> REQUIRED ACTION
Copy out all the lines in the records that include the word "lean".

--- EXTRACTED INFORMATION ---

import Summits.AtomisticToContinuum.HydrodynamicLimit.Theorems.OneFlightGossipEngineEnergyCurrentTailsFirstPartnerRung0Pathwise
import Summits.AtomisticToContinuum.HydrodynamicLimit.Theorems.OneFlightGossipEngineEnergyCurrentTailsFirstPartnerRung0Excess
import Summits.AtomisticToContinuum.HydrodynamicLimit.Theorems.OneFlightGossipEngineEnergyCurrentTailsFirstPartnerRung0MarkPositive
import Summits.AtomisticToContinuum.HydrodynamicLimit.Theorems.OneFlightGossipEngineEnergyCurrentTailsLevelCensusSplitFloorRung0TubeMean
import Summits.AtomisticToContinuum.HydrodynamicLimit.Theorems.JParityClosureOddContactSymmetryGibbsInvariance
import Summits.AtomisticToContinuum.HydrodynamicLimit.Theorems.OneFlightGossipEngineEnergyCurrentTailsQuarticData
import Summits.AtomisticToContinuum.HydrodynamicLimit.Theorems.OneFlightGossipEngineEnergyCurrentTailsFirstPartnerObjects
import HarnessLib

/-!
# Crux `EnergyCurrentTails` (stmt-AtomisticToContinuum-9235), line `quartic-schur-ledger`:
# the RUNG-0 CERTIFICATE `stub_firstPartnerFloorRung0` of T′ `FirstPartnerFloorMeso`

The registered primitive T′ `stub_firstPartnerFloor` (`EnergyCurrentTailsFirstPartner.FirstPartnerFloorMeso`, objects
file `…Theorems.OneFlightGossipEngineEnergyCurrentTailsFirstPartnerObjects`) at RUNG 0, i.e. for CONSTANT profiles
`(a, u, θ)`: under the homogeneous drifted Gibbs law `G_N` — invariant under every hard-sphere flow
(`map_flow_localGibbsLaw_const`, used through `lintegral_comp_flow_localGibbsLaw_const`) — the ‖v‖⁴-weighted lab-fast
spheres have, with probability `≥ c τ₁ σ²`, a thermal FIRST free-flight partner within the mesoscopic look-ahead
`Δ = τ₁ h_N`, `h_N = (N+1)^{-1/3}`, whose predicted encounter mixes.  With `K₀ = K₁ = 1`, `K₂ = 3`, `ε = ε_N = σ h_N`
and the look-ahead ratio `κ = τ₁/σ` (so that the tube look-ahead `κ ε` IS `Δ`):
H1 `firstPartnerRung0_pathwise` (sure: band tube sum `≤ (N+1)·firstPartnerSum + 50·#{would-be pairs of out-degree
≥ 2}`); H2 `firstPartnerRung0_excess` (the latter count has a measurable majorant of Gibbs mean
`≤ 4096 (N+1)³ ε⁴ (κε)² (‖u‖² + 3θ) = 4096 (N+1) σ⁴ τ₁² (‖u‖² + 3θ)`); H3
`EnergyCurrentTailsLevelCensus.sum_pair_tubeMark_mean_ge_of_measurable` (tube mean
`≥ (N+1) N (1 − 16λ) ε³ κ Θ̄ = N σ² τ₁ (1 − 16λ) Θ̄`); H5 `firstPartnerRung0_markPositive` (`Θ̄ > 0`); the quartic side
is `≤ Q = 8‖u‖⁴ + 8θ² K₄` uniformly in `N` (`lintegral_quarticSum_localGibbsLaw_le`).  Assembly: integrate H1 along
`Φ_r` (a.e. orbit is good, hence in the hard-sphere domain), transport the measurable pieces back to the static law by
invariance (`rung0_floor_window`), and close the arithmetic (`rung0_arith`, `ofReal_le_of_floor`) with
`τ₀ = (1 − 16λ)Θ̄ / (4 (204800 σ² (‖u‖² + 3θ) + 1))`, `c = (1 − 16λ)Θ̄ / (4 (Q + 1))`, `N ≥ 1` and `ε_N (1 + 10 κ) < 1/2`.

References: Gallagher–Saint-Raymond–Texier 2013 §4.1; Ruelle 1969 §4.2; Cercignani–Illner–Pulvirenti 1994 §2.2.
-/

noncomputable section
import Summits.BirchSwinnertonDyer.BirchSwinnertonDyer.Theorems.ClassRecordThreeShimuraKolyvaginImageInputs
import HarnessLib

/-!
# The four IMAGE INPUTS of the Kolyvagin ORDER machine at `p = 3` when `3` is INERT in `K`
# (crux `CornerAtThree`, item stmt-BirchSwinnertonDyer-19111, conjunct 3 along the CARRIER-INERT Shimura road;
# cell `bsd-stepL`, seat `bsd-stepL-corner3-p2` g5 = WIDTH-LEVER lane B; `--supports … --as helper`)

HONEST FRAMING: THEOREMS ONLY (no definition, no named fact, no `sorry`); nothing here is a BSD class theorem;
no census label moves (T7); item 19111 is NOT closed. BSD is not proved by any of this.

## What this file does

Seat shim3b g4's `ShimuraKolyvaginImageInputs.kolyvaginImageInputs_three` delivers the image inputs of the
tree's Kolyvagin machine at `p = 3` — (hz) some `z ∈ Γ_K` acts as `−1` on `E(K̄)[3]`, (hS) `E(K̄)[3]` is a
simple `Γ_K`-module, (hCe) its `Γ_K`-commutant is scalar, (hbot) `E(K)[3] = 0` — from `E[3]` IRREDUCIBLE alone
(surjective or not), on the locus of crux 19616 where `3` SPLITS in `K` (its binder `h3`). Along lane B's
carrier-inert road for the (T4″)₃ corner (`Lines/inert.lean`, registered 2026-08-27 RULING 35; typed object
`Theorems.CornerAtThreeShimuraInertDisplay`) the prime `3` lies in the inert set `S` (`3 ∣ N⁻`), so `h3` fails;
but the ONLY use of `h3` in that proof is `3 ∤ d_K` (to keep Gross's disjointness prime `q ∣ d_K` away from
`3`), which the inert clause `hin` hands over directly (`¬ (3 : ℤ) ∣ d_K` is its last conjunct at `ℓ = 3`).

* `kolyvaginImageInputs_three_of_not_dvd_discr` — the four inputs, at the BASE level `3` (the shape consumed
  by shim3b's `…_of_image` leaves: `exists_kolyvaginPrime_gt_pow_kernel_of_image`, `McCallum1991_cor_3_2_pow_of_image`,
  `ShimuraKolyvaginFixedOfTorsion.*_of_torsionBy_eq_bot`), from `Irr W 3`, `K` imaginary quadratic, the
  crux's `hin` ∕ `hsp` clauses VERBATIM and `¬ (3 : ℤ) ∣ d_K` (proof = shim3b's, `h3` replaced).
* `kolyvaginImageInputs_three_of_mem_inertSet` — the same on the inert road's locus `3 ∈ S`.
* `kolyvaginImageInputs_three_pow_of_not_dvd_discr` — the level-`3^M` forms (hz on `E[3^M]`, `E(K)[3^M] = 0`).

No Kolyvagin class, no order bound, nothing about `X_{N⁺,N⁻}` is claimed here.
References: [GrossLMS1991] §9 (PDF p. 227; Props. 9.1, 9.3); [McCallumLMS1991] §3; [Cha2005] Lemmas 22–23.
presearch: image inputs at 3 for irreducible non-surjective image → tree only (shim3b p484489 ∕ p477584); print
nearest = Gross 1991 §9 under surjectivity [corpus: book:editornd-l-functions-arithmetic p. 227]; galaxy
«normalizer of a Cartan|Kolyvagin prime» → 0 relevant (shim3b g5 §1).
-/

set_option autoImplicit false
set_option linter.dupNamespace false

noncomputable section

open scoped Classical

open Field WeierstrassCurve NumberField IsDedekindDomain
  Literature.NumberTheory.EllipticCurves Literature.NumberTheory.GaloisRepresentations
  Literature.NumberTheory.EllipticCurves.Rank1Residual

universe u

namespace Summit.BirchSwinnertonDyer.BirchSwinnertonDyer.Theorems.ShimuraKolyvaginOfImage

open Summit.BirchSwinnertonDyer.BirchSwinnertonDyer.Theorems.ShimuraKolyvaginImageDisjoint
  Summit.BirchSwinnertonDyer.BirchSwinnertonDyer.Theorems.ShimuraKolyvaginImageInputs

variable (K : Type u) [Field K] [NumberField K] (W : WeierstrassCurve ℚ) [W.IsElliptic]

/-- **The four image inputs of the Kolyvagin machine at `p = 3`, base level, from `Irr W 3` and `3 ∤ d_K`.**
For `E = W/ℚ` of conductor `N` with `E[3]` irreducible, `K` imaginary quadratic, an inert set `S` of primes of
`N` none dividing `d_K`, every other prime of `N` split in `K`, and `3 ∤ d_K`: (hz) some `z ∈ Γ_K` acts as `−1`
on `E(K̄)[3]`; (hS) `E(K̄)[3]` is a simple `Γ_K`-module; (hCe) every `Γ_K`-equivariant endomorphism of
`E(K̄)[3]` is a homothety; (hbot) `E(K)[3] = 0`. Shim3b g4's `kolyvaginImageInputs_three` with its binder
«`3` split in `K`» replaced by what its proof uses, `3 ∤ d_K` (Gross's disjointness prime `q ∣ d_K`, `q ∤ 3N`).
[cite: GrossLMS1991, §9 (PDF p. 227, before Prop. 9.1) and Prop. 9.3] [cite: Cha2005, Lemmas 22–23] -/
theorem kolyvaginImageInputs_three_of_not_dvd_discr [Fact (Nat.Prime 3)] {N : ℕ} (S : Finset ℕ)
    (hN : W.conductorNorm ℤ = N) (hirr : W.HasIrreducibleModPGaloisRep 3)
    (hK : IsImaginaryQuadratic K)
    (hS : ∀ ℓ ∈ S, ℓ.Prime ∧ ℓ ∣ N ∧ ¬ ℓ ^ 2 ∣ N ∧
      ((Ideal.span {(ℓ : ℤ)}).primesOver (𝓞 K)).ncard = 1 ∧ ¬ (ℓ : ℤ) ∣ NumberField.discr K)
    (hsplit : ∀ ℓ : ℕ, ℓ.Prime → ℓ ∣ N → ℓ ∉ S →
      ((Ideal.span {(ℓ : ℤ)}).primesOver (𝓞 K)).ncard = 2)
    (h3 : ¬ ((3 : ℕ) : ℤ) ∣ NumberField.discr K) :
    (∃ z : absoluteGaloisGroup K,
        ∀ Q : geomTorsion (W.baseChange K) ((3 : ℕ) : ℤ), z • Q = -Q) ∧
      (W.baseChange K).HasIrreducibleModPGaloisRep 3 ∧
      (∀ f : geomTorsion (W.baseChange K) ((3 : ℕ) : ℤ) →+ geomTorsion (W.baseChange K) ((3 : ℕ) : ℤ),
        (∀ (g : absoluteGaloisGroup K) (t : geomTorsion (W.baseChange K) ((3 : ℕ) : ℤ)),
          f (g • t) = g • f t) → ∃ k : ℤ, ∀ t, f t = k • t) ∧
      AddSubgroup.torsionBy (W.baseChange K).toAffine.Point ((3 : ℕ) : ℤ) = ⊥ := by
  -- a prime `q ∣ d_K` with `q ∤ N`, `q ≠ 3`
  obtain ⟨q, hq, hqd, hqN⟩ :=
    exists_prime_dvd_discr_not_dvd K hK.1 S (fun ℓ hℓ ↦ (hS ℓ hℓ).2.2.2.2) hsplit
  have hqN' : ¬ q ∣ W.conductorNorm ℤ := by rwa [hN]
  have hq3 : q ≠ 3 := by
    rintro rfl
    exact h3 hqd
  have hq31 : ¬ (q : ℤ) ∣ ((3 : ℕ) : ℤ) := fun h ↦ by
    have h' : q ∣ 3 := by exact_mod_cast h
    exact hq3 ((Nat.prime_dvd_prime_iff_eq hq Nat.prime_three).mp h')
  refine ⟨?_, ?_, ?_, ?_⟩
  · exact ShimuraKolyvaginImageOverK.exists_smul_eq_neg_three_of_irr_of_finrank_eq_two W K hK.1 hirr
  · exact hasIrreducibleModPGaloisRep_baseChange W K hK.1 hq hqd hqN' hq31 hirr
  · exact fun f hf ↦ exists_eq_zsmul_baseChange_of_irr W K hK.1 hq hqd hqN' (by decide) hq31 hirr f hf
  · exact ShimuraKolyvaginImageOverK.torsionBy_three_eq_bot_of_irr_of_isImaginaryQuadratic W K hK hirr

/-- **The four image inputs at `p = 3` on the CARRIER-INERT road (`3 ∈ S`).** As
`kolyvaginImageInputs_three_of_not_dvd_discr`, the side condition `3 ∤ d_K` being the last conjunct of the inert
clause at `ℓ = 3 ∈ S` — the locus of lane B's typed object `Theorems.CornerAtThreeShimuraInertDisplay`
(item 19111, `Lines/inert.lean`). [cite: GrossLMS1991, §9 (PDF p. 227) and Prop. 9.3] -/
theorem kolyvaginImageInputs_three_of_mem_inertSet [Fact (Nat.Prime 3)] {N : ℕ} (S : Finset ℕ)
    (hN : W.conductorNorm ℤ = N) (hirr : W.HasIrreducibleModPGaloisRep 3)
    (hK : IsImaginaryQuadratic K)
    (hS : ∀ ℓ ∈ S, ℓ.Prime ∧ ℓ ∣ N ∧ ¬ ℓ ^ 2 ∣ N ∧
      ((Ideal.span {(ℓ : ℤ)}).primesOver (𝓞 K)).ncard = 1 ∧ ¬ (ℓ : ℤ) ∣ NumberField.discr K)
    (hsplit : ∀ ℓ : ℕ, ℓ.Prime → ℓ ∣ N → ℓ ∉ S →
      ((Ideal.span {(ℓ : ℤ)}).primesOver (𝓞 K)).ncard = 2)
    (h3S : 3 ∈ S) :
    (∃ z : absoluteGaloisGroup K,
        ∀ Q : geomTorsion (W.baseChange K) ((3 : ℕ) : ℤ), z • Q = -Q) ∧
      (W.baseChange K).HasIrreducibleModPGaloisRep 3 ∧
      (∀ f : geomTorsion (W.baseChange K) ((3 : ℕ) : ℤ) →+ geomTorsion (W.baseChange K) ((3 : ℕ) : ℤ),
        (∀ (g : absoluteGaloisGroup K) (t : geomTorsion (W.baseChange K) ((3 : ℕ) : ℤ)),
          f (g • t) = g • f t) → ∃ k : ℤ, ∀ t, f t = k • t) ∧
      AddSubgroup.torsionBy (W.baseChange K).toAffine.Point ((3 : ℕ) : ℤ) = ⊥ :=
  kolyvaginImageInputs_three_of_not_dvd_discr K W S hN hirr hK hS hsplit (hS 3 h3S).2.2.2.2

/-- **Level-`3^M` forms of (hz) and (hbot) from `Irr W 3` alone** (`K` imaginary quadratic, `M ≥ 1`): some
`z ∈ Γ_K` acts as `−1` on `E(K̄)[3^M]`, and `E(K)[3^M] = 0` — shim3b g3's theorems, re-exported in the
package shape next to the base-level inputs (no disjointness prime needed for these two).
[cite: GrossLMS1991, §2 (after (2.2)) and §9] -/
theorem kolyvaginImageInputs_three_pow_of_irr [Fact (Nat.Prime 3)]
    (hirr : W.HasIrreducibleModPGaloisRep 3) (hK : IsImaginaryQuadratic K) {M : ℕ} (hM : 1 ≤ M) :
    (∃ z : absoluteGaloisGroup K,
        ∀ Q : geomTorsion (W.baseChange K) ((3 ^ M : ℕ) : ℤ), z • Q = -Q) ∧
      AddSubgroup.torsionBy (W.baseChange K).toAffine.Point ((3 ^ M : ℕ) : ℤ) = ⊥ :=
  ⟨ShimuraKolyvaginImageOverK.exists_smul_eq_neg_three_pow_of_irr_of_isImaginaryQuadratic W K hK hirr hM,
    ShimuraKolyvaginImageOverK.torsionBy_three_pow_eq_bot_of_irr W K hK.1 hirr hM⟩

end Summit.BirchSwinnertonDyer.BirchSwinnertonDyer.Theorems.ShimuraKolyvaginOfImage

end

---

> SOLVED PROBLEM
carrier-inert road for the (T4″)₃ corner (`Lines/inert.lean`, registered 2026-08-27 RULING 35; typed object
(item 19111, `Lines/inert.lean`). [cite: GrossLMS1991, §9 (PDF p. 227) and Prop. 9.3] -/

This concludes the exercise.